__Task to carry out__:
From the entries below, output the line with "LocalHalfPlane anchorDomain (1 + I) (-(1 +" and each following line up to and including the line with "refine ⟨?_, hr, fun z hz => ?_⟩", exactly as written.
[[ Data for the task, beginning ]]
/-- **BLOCK HELLY, DEGREE FORM: `Hg(∏_i A_i) = ∏_c Hg(X_c)` IS DECIDED ON SETS OF AT MOST `q + 1` BLOCKS,
`q ≥ max_c dim Hg(X_c)`.**  `G` permutes finite slots `E_i`, `Φ_i` CM types for `ρ`, `κ : I ↠ C` a partition with
`rank(Σ|_c) ≤ q + 1` for every block.  Then `rank(Σ) + |C| = Σ_c rank(Σ|_c) + 1` IFF for every non-empty set `T` of at
most `q + 1` blocks `rank(Σ|_{κ ∈ T}) + |T| = Σ_{c ∈ T} rank(Σ|_c) + 1`.  NOTHING is assumed inside the blocks; no
representation is listed (the member-level theorem for the regrouped family). [cite: Mai1989, §2 Prop. 1 (proof)]
[cite: MoonenZarhin1999LowDim, §3 (3.1)] [cite: Gordon1999HodgeAVSurvey, 7.7] -/
theorem typeRank_sigmaType_add_card_eq_sum_fiber_iff_forall_card_le_of_typeRank_le [Nonempty I] {ρ : G}
    {Φ : ∀ i, Set (E i)} (h : ∀ i, IsCMTypeWith ρ (Φ i)) (κ : I → C) (hκ : Function.Surjective κ) (q : ℕ)
    (hq : ∀ c, typeRank G (sigmaType fun i : {i // κ i = c} => Φ i.1) ≤ q + 1) :
    typeRank G (sigmaType Φ) + Fintype.card C = (∑ c, typeRank G (sigmaType fun i : {i // κ i = c} => Φ i.1)) + 1 ↔
      ∀ T : Finset C, T.Nonempty → T.card ≤ q + 1 →
        typeRank G (sigmaType fun i : {i // κ i ∈ T} => Φ i.1) + T.card =
          (∑ c ∈ T, typeRank G (sigmaType fun i : {i // κ i = c} => Φ i.1)) + 1 := by
  haveI : Nonempty C := ⟨κ (Classical.arbitrary I)⟩
  haveI : ∀ c : C, Nonempty (Σ i : {i // κ i = c}, E i.1) := fun c => by
    obtain ⟨i, hi⟩ := hκ c
    exact ⟨⟨⟨i, hi⟩, Classical.arbitrary (E i)⟩⟩
  have key := typeRank_sigmaType_add_card_eq_iff_forall_card_le_of_typeRank_le (G := G)
    (E := fun c : C => Σ i : {i // κ i = c}, E i.1) (Φ := fun c => sigmaType fun i : {i // κ i = c} => Φ i.1)
    (fun c => isCMTypeWith_sigmaType_fiber h κ c) q hq
  rw [typeRank_sigmaType_fiber] at key
  rw [key]
  refine forall_congr' fun T => forall_congr' fun hT => forall_congr' fun _ => ?_
  exact (typeRank_fiber_add_card_eq_iff_finrank_eq h κ hκ T hT).symm

/-- **A block-non-additive partition has a block-non-additive set of at most `q + 1` blocks** (`rank(Σ|_c) ≤ q + 1`
for all `c`): `Hg(∏_i A_i) ⊊ ∏_c Hg(X_c)` is witnessed on the product of at most `q + 1` of the `X_c`.
[cite: Mai1989, §2 Prop. 1 (proof)] [cite: MoonenZarhin1999LowDim, §3 (3.1)] -/
theorem exists_card_le_typeRank_sigmaType_add_card_ne_sum_fiber [Nonempty I] {ρ : G} {Φ : ∀ i, Set (E i)}
    (h : ∀ i, IsCMTypeWith ρ (Φ i)) (κ : I → C) (hκ : Function.Surjective κ) (q : ℕ)
    (hq : ∀ c, typeRank G (sigmaType fun i : {i // κ i = c} => Φ i.1) ≤ q + 1)
    (hnot : typeRank G (sigmaType Φ) + Fintype.card C ≠
      (∑ c, typeRank G (sigmaType fun i : {i // κ i = c} => Φ i.1)) + 1) :
    ∃ T : Finset C, T.Nonempty ∧ T.card ≤ q + 1 ∧
      typeRank G (sigmaType fun i : {i // κ i ∈ T} => Φ i.1) + T.card ≠
        (∑ c ∈ T, typeRank G (sigmaType fun i : {i // κ i = c} => Φ i.1)) + 1 := by
  by_contra hall
  push Not at hall
  exact hnot ((typeRank_sigmaType_add_card_eq_sum_fiber_iff_forall_card_le_of_typeRank_le h κ hκ q hq).2
    fun T hT hTc => hall T hT hTc)
import Mathlib
import HarnessLib
import Summits.HubbardSuperconductivity.HubbardSuperconductivity.Theorems.KLProgrammeKLRegimeVolumeLimitSiteKernelDecay

/-!
# VL children from PER-SITE, PER-LABEL data, I: a fixed box inside every large torus, and the spatial truncation
# «per-site ε-comparability ⇒ per-label nested same-momentum ε-comparability» of the cutoff-free carrier
# (seat hubbard-kl-k3c5-p3 g7, technique «OS-positivity-free direct assembly»; `--supports` the VL child stmt-HubbardSuperconductivity-20239)

Route `KLProgramme`, crux K3 `KLRegimeTwoPointLimit`, child VOLUME-LIMIT (`VolumeLimitP2 Pr FinalTwoLegVolLimitEx W`; gen 6: stmt-…-20239
`KLRegimeVolumeLimitV16`, skeleton «cauchy v6», ONE stub `stub_vl_nested` = the nested same-point export (N)).  The doors of this lineage already take (N)
one Matsubara label at a time with label-dependent rates and thresholds (`volumeLimitP2_of_perLabelThresholdsOnlyText`, p512141) or in position space
(`volumeLimitP2_of_sitePeriodisationOnlyText`).  This file and its sequel (…VolumeLimitPerSiteDoors) remove the last uniformity: the SPATIAL one.  Because
the site kernel of the cutoff-free bare carrier decays like `U²·c·e^{−γ‖y‖_𝕋}` UNIFORMLY in the volume and the label
(`norm_siteKernel_klSelfEnergyInf_zero_le`, p515940), only the finitely many lattice offsets of a fixed box matter for a two-volume comparison, and the
wrap-around of the nested torus never enters.  Hence (sequel) the VL child closes from

  (PS) for EACH Matsubara integer `n` and EACH lattice offset `z ∈ ℤ²`: the complex numbers
       `h_L(n,z) := torusFourierInv (Σ∞⁰_L(n,·)) (Torus.proj L z)` are comparable across nested volumes beyond a threshold `L₁(n,z,ε)` —
  one scalar sequence at a time, NO norm, NO `ℓ¹`/momentum uniformity, NO modulus, NO rate; a fortiori from plain `L → ∞` LIMITS of each `h_L(n,z)`.

This is BGM 2006's «the limit `L → ∞` of each term exists» ((2.38), Lemma 2.4): dominated convergence term by term plus Tannery — no two-volume
cluster/decoupling pass is asked of the engine lineage.

* §1 `exists_rate_of_forall_eps` — `ε`-thresholds ⇒ one null rate (diagonal window); `norm_torusFourierInv_sub_le` (the inverse transform is an average).
* §2 torus geometry of a fixed box: `Torus.proj L` is injective on `box d R` once `2R < L`, characters there are the `L`-INDEPENDENT plane waves `e^{ip·z}`
  (`torusChar_proj_of_mem_box`), sites off the image of the box are far (`le_torusNorm_of_not_mem_image`), and an exponentially decaying site function has
  off-box mass `≤ c·S_γ/R` uniformly in the side (`sum_norm_offBox_le_of_decay`).
* §3 **`nestedInf_eps_of_perSite_eps`** — (PS) ⇒ for each label `n`: nested same-momentum `ε`-comparability of `klSelfEnergyInf L β U μ 0 n` beyond `L₁(n,ε)`
  (every real `U ≠ 0`, `β > 0`).

Everything is proved; no definition; nothing is asserted about the model.
-/

noncomputable section
import Summits.Ventures.HodgeRepro2.T6N3SideA
import Summits.Ventures.HodgeRepro2.T6N3Iso

/-!
# T6N3Assembly — the three N3 statements of the M2 contract, over the N3 datum (TARGET-T6 §9.3)

Cell pub-hodge-repro2, Tier 6 (README §10), seat t6-p3 (N3 owner, M2). Proof lane. The lead's
composition carrier `NAut` (§9.2(b)) takes `iA := d3.A.hypI`, `iiA := d3.A.hypII`, `ellA := d3.ellNonzero
d3.A` (and B likewise); the three theorems below are the N3 field statements of the Tier-5 spine
`T5Assembly.AssemblyCore` (N3A, N3B, N3iso) over the datum, with the interface Props of T6N3Interface as
explicit binders — each a declared residual of class AD at M2 (§9.5) unless discharged or displayed +
bridged. `T6N3Main.lean` instantiates them on `(P : NDatum F) (M : NAut F P)` the hour `NAut` lands.

§8(d): uses an L-value-free non-vanishing device: NO.
-/

namespace Summit.Ventures.HodgeRepro2.T6.N3Datum

open scoped InnerProductSpace

variable (𝒟 : N3Datum)

/-- N3A (TIER5 Proposition N*, side A): `(i) ∧ (ii) ⟹ ℓ_A^σ ≢ 0 on σ^τ for a single product of vertex
forms`, over the datum, with the 20 interface binders of side A. -/
theorem N3A_of_datum (hKC : 𝒟.A.KliftCont) (hSeam : 𝒟.A.Seam hKC) (hAdj : 𝒟.A.Adjoint)
    (hKL : 𝒟.A.KliftLevel) (hKI : 𝒟.A.KliftIsotypic) (hΘσ : 𝒟.A.ThetaMemSigma)
    (hΘτ : 𝒟.A.ThetaTauType 𝒟.τiso) (hE : 𝒟.A.CopiesEquivariant) (hO : 𝒟.A.CopiesOrthogonal)
    (hIncl : 𝒟.A.CopiesIncl) (hTau : 𝒟.A.CopiesTauType) (hDec : 𝒟.A.TauTypeDecomposes)
    (hF : 𝒟.A.LevelPartFinite) (hC : 𝒟.A.LevelPartCont) (hAvg : 𝒟.A.KAverage)
    (hEq : 𝒟.A.ThetaEquivariant) (hSpan : 𝒟.A.SpanOfFixedVector) (hCO : 𝒟.A.CrossCopyOrthogonal)
    (hInd : 𝒟.A.CopyIndependence) (hTS : 𝒟.A.TensorsSpan) :
    𝒟.A.hypI → 𝒟.A.hypII → 𝒟.ellNonzero 𝒟.A :=
  fun hI hII => 𝒟.A.propN_of_hyp 𝒟.τiso hKC hSeam hAdj hKL hKI hΘσ hΘτ hE hO hIncl hTau hDec hF hC
    hAvg hEq hSpan hCO hInd hTS hI hII

/-- N3B (Proposition N*, side B): the same statement on the side `W₃₄` / `π₀′`. -/
theorem N3B_of_datum (hKC : 𝒟.B.KliftCont) (hSeam : 𝒟.B.Seam hKC) (hAdj : 𝒟.B.Adjoint)
    (hKL : 𝒟.B.KliftLevel) (hKI : 𝒟.B.KliftIsotypic) (hΘσ : 𝒟.B.ThetaMemSigma)
    (hΘτ : 𝒟.B.ThetaTauType 𝒟.τiso) (hE : 𝒟.B.CopiesEquivariant) (hO : 𝒟.B.CopiesOrthogonal)
    (hIncl : 𝒟.B.CopiesIncl) (hTau : 𝒟.B.CopiesTauType) (hDec : 𝒟.B.TauTypeDecomposes)
    (hF : 𝒟.B.LevelPartFinite) (hC : 𝒟.B.LevelPartCont) (hAvg : 𝒟.B.KAverage)
    (hEq : 𝒟.B.ThetaEquivariant) (hSpan : 𝒟.B.SpanOfFixedVector) (hCO : 𝒟.B.CrossCopyOrthogonal)
    (hInd : 𝒟.B.CopyIndependence) (hTS : 𝒟.B.TensorsSpan) :
    𝒟.B.hypI → 𝒟.B.hypII → 𝒟.ellNonzero 𝒟.B :=
  fun hI hII => 𝒟.B.propN_of_hyp 𝒟.τiso hKC hSeam hAdj hKL hKI hΘσ hΘτ hE hO hIncl hTau hDec hF hC
    hAvg hEq hSpan hCO hInd hTS hI hII

/-- N3iso (TIER5 N3.L8, the assembly): `ℓ_A^σ ≢ 0 ∧ ℓ_B^σ ≢ 0 ⟹` some single pair of products
`F_A(φ_a, φ_b)`, `F_B(φ_c, φ_d)` has `⟨F_A, F_B⟩ ≠ 0` (Mathlib: `⟪F_B, F_A⟫_ℂ ≠ 0`), over the datum, with
the N3.L8 interface binders and the side-B compatibility `Θ_V(π₀′) = σ` (N3 side B under (H_χ)). The
lead's `N3iso_main` turns the four Schwartz data into an admissible choice `c` through the choice
dictionary of `NAut` (STATUS l. 4747 (2)). -/
theorem N3iso_of_datum (hO : 𝒟.AutOrthogonal) (hst : 𝒟.AutStable) (hsimp : 𝒟.AutSimple)
    (hnon : 𝒟.AutNonIso hst) (hPX : 𝒟.ProductsIn20 𝒟.A) (hPeqX : 𝒟.ProductEquivariant 𝒟.A)
    (hPY : 𝒟.ProductsIn20 𝒟.B) (hPeqY : 𝒟.ProductEquivariant 𝒟.B) (hσX : 𝒟.SigmaIsAut 𝒟.A)
    (hσ : 𝒟.B.σ = 𝒟.A.σ) :
    𝒟.ellNonzero 𝒟.A → 𝒟.ellNonzero 𝒟.B →
      ∃ (φa : 𝒟.A.Sa) (φb : 𝒟.A.Sb) (φc : 𝒟.B.Sa) (φd : 𝒟.B.Sb),
        ⟪𝒟.B.F φc φd, 𝒟.A.F φa φb⟫_ℂ ≠ 0 :=
  fun hA hB => 𝒟.exists_pairing_ne_zero hO hst hsimp hnon 𝒟.A 𝒟.B hPX hPeqX hPY hPeqY hσX hσ hA hB

end Summit.Ventures.HodgeRepro2.T6.N3Datum
/-- **Near the wall point the anchor domain is exactly the half-plane below the lattice diagonal**
through `1 + i`: `LocalHalfPlane anchorDomain (1 + i) (-(1+i)/√2) r` for `0 < r ≤ 1/4`. [folklore] -/
theorem localHalfPlane_anchor {r : ℝ} (hr : 0 < r) (hr4 : r ≤ 1 / 4) :
    LocalHalfPlane anchorDomain (1 + I) (-(1 + I) / (Real.sqrt 2 : ℂ)) r := by
  have hs : (0:ℝ) < Real.sqrt 2 := Real.sqrt_pos.2 (by norm_num)
  have hs2 : Real.sqrt 2 * Real.sqrt 2 = 2 := Real.mul_self_sqrt (by norm_num)
  refine ⟨?_, hr, fun z hz => ?_⟩
  · rw [norm_div, norm_neg, Complex.norm_real, Real.norm_of_nonneg hs.le, Complex.norm_eq_sqrt_sq_add_sq]
    norm_num
  -- the normal coordinate: `Re((z - w₀)·n̄) = -((re z - 1) + (im z - 1))/√2`
  have hconj : (starRingEnd ℂ) (-(1 + I) / (Real.sqrt 2 : ℂ)) = -(1 - I) / (Real.sqrt 2 : ℂ) := by
    rw [map_div₀, map_neg, map_add, map_one, Complex.conj_I, Complex.conj_ofReal, sub_eq_add_neg]
  have hre : ((z - (1 + I)) * (starRingEnd ℂ) (-(1 + I) / (Real.sqrt 2 : ℂ))).re =
      -((z.re - 1) + (z.im - 1)) / Real.sqrt 2 := by
    rw [hconj]
    have : (z - (1 + I)) * (-(1 - I) / (Real.sqrt 2 : ℂ)) = ((z - (1 + I)) * (-(1 - I))) / (Real.sqrt 2 : ℂ) := by ring
    rw [this, Complex.div_ofReal_re]
    congr 1
    simp; ring
  rw [mem_anchorDomain_carrier, hre]
  -- in the ball `|z - w₀| < 4r ≤ 1` the other three constraints are automatic
  rw [Metric.mem_ball, Complex.dist_eq] at hz
  have hzr : |(z - (1 + I)).re| < 1 := lt_of_le_of_lt (Complex.abs_re_le_norm _) (by linarith)
  have hzi : |(z - (1 + I)).im| < 1 := lt_of_le_of_lt (Complex.abs_im_le_norm _) (by linarith)
  simp only [Complex.sub_re, Complex.add_re, Complex.one_re, Complex.I_re, add_zero, Complex.sub_im,
    Complex.add_im, Complex.one_im, Complex.I_im, zero_add] at hzr hzi
  rw [abs_lt] at hzr hzi
  constructor
  · rintro ⟨h1, -⟩
    rw [abs_lt] at h1
    rw [lt_div_iff₀ hs, zero_mul]; linarith
  · intro h
    rw [lt_div_iff₀ hs, zero_mul] at h
    refine ⟨?_, ?_⟩ <;> rw [abs_lt] <;> constructor <;> linarith

/-- **The anchor carries a discretisation family** with the six `IsFamily` fields
(`DiscretisationFamilyExists`, stmt-CriticalPhenomena-9644). [folklore] -/
theorem exists_isFamily_anchor : ∃ Λ : ℝ → DiscreteDobrushin, IsFamily anchorDomain Λ := by
  obtain ⟨Λ, h1, h2, h3, h4, h5, h6⟩ := Summit.CriticalPhenomena.CardyFormulaZ2.Theorems.DiscretisationFamilyExists_proof anchorDomain
  exact ⟨Λ, h1, h2, h3, h4, h5, h6⟩

end S5

open S5 in
/-- **Registered one-line form `stub_anchor_family`** (helper of stub S5 `stub_anchoredWallFlux`): there is a
Dobrushin domain with an `IsFamily` discretisation family and a straight piece of FREE wall along the lattice
diagonal — `LocalHalfPlane D (1+i) (-(1+i)/√2) (1/4)`, the wall point `1 + i` on the free arc `arc 1`, the
wired arc `arc 0` at distance `≥ √2` from it. [folklore] -/
theorem stub_anchor_family : ∃ (D : DobrushinDomain) (Λ : ℝ → DiscreteDobrushin), IsFamily D Λ ∧ LocalHalfPlane D (1 + Complex.I) (-(1 + Complex.I) / (Real.sqrt 2 : ℂ)) (1 / 4) ∧ (1 + Complex.I) ∈ D.arc 1 ∧ ∀ z ∈ D.arc 0, Real.sqrt 2 ≤ dist z (1 + Complex.I) := by
  obtain ⟨Λ, hΛ⟩ := exists_isFamily_anchor
  exact ⟨anchorDomain, Λ, hΛ, localHalfPlane_anchor (by norm_num) le_rfl, one_add_I_mem_arc_one,
    fun z hz => sqrt_two_le_dist_of_mem_arc_zero hz⟩

end Summit.CriticalPhenomena.CardyFormulaZ2.Theorems.ParafermionFamiliesToSLESix.StripAnchored

end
[[ Data for the task, end ]]
__Response to the task__:
    LocalHalfPlane anchorDomain (1 + I) (-(1 + I) / (Real.sqrt 2 : ℂ)) r := by
  have hs : (0:ℝ) < Real.sqrt 2 := Real.sqrt_pos.2 (by norm_num)
  have hs2 : Real.sqrt 2 * Real.sqrt 2 = 2 := Real.mul_self_sqrt (by norm_num)
  refine ⟨?_, hr, fun z hz => ?_⟩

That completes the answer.